▸ **Task goal**
Everything in the data below is left aside except the lines from the one containing "have hpre : preSpec ∈ FP := by" through the one containing "have hW := isQSolvable_classicalWrap_holds"; repeat those exactly.

▸ **Material to process**
import Literature.Computability.Cryptography.VanDamSeroussiOracle2FP
import Literature.Computability.Cryptography.VanDamSeroussiOracleBQP
import HarnessLib

/-!
# The oracle language of the van Dam–Seroussi circuit, IIc: the extended language is in `BQP`

Topic `Literature/Computability/Cryptography`; sequel of `VanDamSeroussiOracle2.lean` (`lang₂`),
`VanDamSeroussiOracle2FP.lean` (`codeFP_valOfP₂`) and `VanDamSeroussiOracleBQP.lean` (`lang ∈ BQP`:
Shor's discrete logarithms and integer factoring wrapped classically, `postBit`, `postBit_eq_specBit`,
`isQSolvable_innerRel`, `codeFP_preSpec`), for the discharge of `VanDamSeroussi2002_gaussSumPhase_qsolvable`.
The extended language differs from `lang` only in the ARITHMETIC kinds `12–20`, which the classical
post-processor evaluates itself; the factoring and discrete-logarithm branches are literally those of
`postBit`. Hence (Bernstein–Vazirani 1997, §8; Bennett–Bernstein–Brassard–Vazirani 1997, Cor. 4.15)
**`VDSOracle.lang₂_mem_BQP : lang₂ ∈ BQP`** — the oracle of the gadget-free copy is admissible for
`isQSolvable_of_generated_oracle_circuits`. All proofs complete; no named fact.

## References

* P. W. Shor, SIAM J. Comput. 26 (1997), §5, §6 [Shor1997].
* E. Bernstein, U. Vazirani, SIAM J. Comput. 26 (1997), §8 [BernsteinVazirani1997].
* C. H. Bennett, E. Bernstein, G. Brassard, U. Vazirani, SIAM J. Comput. 26 (1997), Cor. 4.15 [BennettBernsteinBrassardVazirani1997].
* S. Arora, B. Barak, CUP 2009, §1.3, §10.2 [AroraBarak2009].
-/

noncomputable section

namespace Literature.Computability.Cryptography

namespace VDSOracle

open _root_.Computability Complexity Complexity.Brick Complexity.CodeFP Complexity.ModArith QuantumComplexity

/-! ### The extended post-processor -/

/-- **The extended post-processor**: the factoring and discrete-logarithm branches of `postBit`, and the
arithmetic value `valOf₂` otherwise. [cite: Shor1997, §5 and §6] [cite: VanDamSeroussi2002, §4 Algorithm 1] -/
def postBit₂ (q : Query) (out : List Bool) : Bool :=
  if q.tag = tagFACT then postBit q out
  else if q.tag = tagDLOG then postBit q out
  else (if q.tag = tagDLOG then 0 else valOf₂ q).testBit q.idx

/-- **The extended post-processor is polynomial time** (pair form). [cite: AroraBarak2009, §1.3] -/
theorem codeFP_postBitPair₂ : CodeFP (pairE Query.code strE) bitE (fun t => postBit₂ t.1 t.2) := by
  obtain ⟨-, -, -, -, ht, hi, -⟩ := codeFP_fields
  have hQ : CodeFP (pairE Query.code strE) Query.code (fun t => t.1) := fst _ _
  have hI : CodeFP (pairE Query.code strE) natE (fun t => t.1.idx) := hi.comp hQ
  have hTag : ∀ k : ℕ, CodeFP (pairE Query.code strE) bitE (fun t => decide (t.1.tag = k)) := fun k =>
    (eq unE_injective).comp ((ht.comp hQ).pair (const _ k))
  have hV : CodeFP (pairE Query.code strE) natE (fun t => if t.1.tag = tagDLOG then 0 else valOf₂ t.1) := codeFP_valOfP₂.comp hQ
  have harith := codeFP_testBit.comp (hV.pair hI)
  refine ((hTag tagFACT).ite codeFP_postBitPair ((hTag tagDLOG).ite codeFP_postBitPair harith)).congr fun t => ?_
  dsimp only
  rw [postBit₂]
  by_cases h0 : t.1.tag = tagFACT
  · rw [decide_eq_true h0, if_pos rfl, if_pos h0]
  · rw [decide_eq_false h0, if_neg Bool.false_ne_true, if_neg h0]
    by_cases h1 : t.1.tag = tagDLOG
    · rw [decide_eq_true h1, if_pos rfl, if_pos h1]
    · rw [decide_eq_false h1, if_neg Bool.false_ne_true, if_neg h1, if_neg h1]

/-- The extended post-processor as a function of the string `⟨query, output⟩`. [cite: AroraBarak2009, §1.3] -/
theorem codeFP_postBit₂ : CodeFP strE bitE (fun v => postBit₂ (parse (fstF v)) (sndF v)) :=
  codeFP_postBitPair₂.comp ((codeFP_parse.comp ⟨fstF, fstF_mem_FP, fun _ => rfl⟩).pair ⟨sndF, sndF_mem_FP, fun _ => rfl⟩)

/-- **The extended post-processor returns the answer bit** on any valid output of the inner solver.
[cite: Shor1997, §5 and §6] -/
theorem postBit₂_eq_specBit₂ (w : List Bool) {out : List Bool} (hout : out ∈ innerRel (preSpec w)) :
    postBit₂ (parse w) out = specBit₂ (parse w) := by
  set q := parse w with hq
  by_cases h0 : q.tag = tagFACT
  · rw [postBit₂, if_pos h0, postBit_eq_specBit w hout, ← hq, specBit₂_of_lt (by rw [h0]; decide)]
  · by_cases h1 : q.tag = tagDLOG
    · rw [postBit₂, if_neg h0, if_pos h1, postBit_eq_specBit w hout, ← hq, specBit₂_of_lt (by rw [h1]; decide)]
    · rw [postBit₂, if_neg h0, if_neg h1, if_neg h1, specBit₂, if_neg h0]

/-! ### The extended language is in `BQP` -/

/-- **The extended oracle language of the van Dam–Seroussi circuit is in `BQP`.**
[cite: Shor1997, §5 and §6] [cite: BernsteinVazirani1997, §8] [cite: BennettBernsteinBrassardVazirani1997, Cor. 4.15] -/
theorem lang₂_mem_BQP : lang₂ ∈ BQP := by
  obtain ⟨h, hh, hh_eq⟩ := codeFP_preSpec
  have hpre : preSpec ∈ FP := by
    have : h = preSpec := funext fun w => hh_eq w
    rw [← this]; exact hh
  obtain ⟨g, hg, hg_eq⟩ := codeFP_postBit₂
  have hW := isQSolvable_classicalWrap_holds preSpec g hpre hg isQSolvable_innerRel
  have hbit : IsQSolvable fun w => {z | [specBit₂ (parse w)] <+: z} := by
    refine hW.mono fun w z hz => ?_
    obtain ⟨y, hy, hz⟩ := hz
    have hgy : g (boolPair w y) = [specBit₂ (parse w)] := by
      have := hg_eq (boolPair w y)
      dsimp only at this
      rw [fstF_boolPair, sndF_boolPair, postBit₂_eq_specBit₂ w hy] at this
      exact this
    rw [hgy] at hz
    exact hz
  exact mem_BQP_of_isQSolvable_bit (fun _ _ => QCircuit.outputPMF_apply_holds) cliffordT_isUnitary_holds
    (fun w => (mem_lang₂_iff w).symm) hbit

end VDSOracle

end Literature.Computability.Cryptography

end
/-- … and conversely RIA gives both halves, so RIA ⟺ TR-half ∧ CM-half (exact). -/
theorem halves_of_ria (h : RegularInsolubleAvatarAutomorphy) : AvatarAutomorphyTR ∧ AvatarAutomorphyCM := by
  rw [ria_iff] at h
  exact ⟨fun K _ _ n hcpt hn ℓ _ ι ρ hirr hgeo htw hbox F₀ _ _ _ _ d hd hT =>
      h K n hcpt hn ℓ ι ρ hirr hgeo htw hbox F₀ d hd (Or.inl hT),
    fun K _ _ n hcpt hn ℓ _ ι ρ hirr hgeo htw hbox F₀ _ _ _ _ d hd hC =>
      h K n hcpt hn ℓ ι ρ hirr hgeo htw hbox F₀ d hd (Or.inr hC)⟩

/-- Both halves are S-implied (the skeleton files nothing beyond S). -/
theorem halves_of_langlands (hL : _root_.Langlands) : AvatarAutomorphyTR ∧ AvatarAutomorphyCM :=
  halves_of_ria (ria_of_langlands hL)

end Cert

end Summit.Langlands.Langlands.Theorems.InsolubleInduction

▸ **Finished exercise**
  have hpre : preSpec ∈ FP := by
    have : h = preSpec := funext fun w => hh_eq w
    rw [← this]; exact hh
  obtain ⟨g, hg, hg_eq⟩ := codeFP_postBit₂
  have hW := isQSolvable_classicalWrap_holds preSpec g hpre hg isQSolvable_innerRel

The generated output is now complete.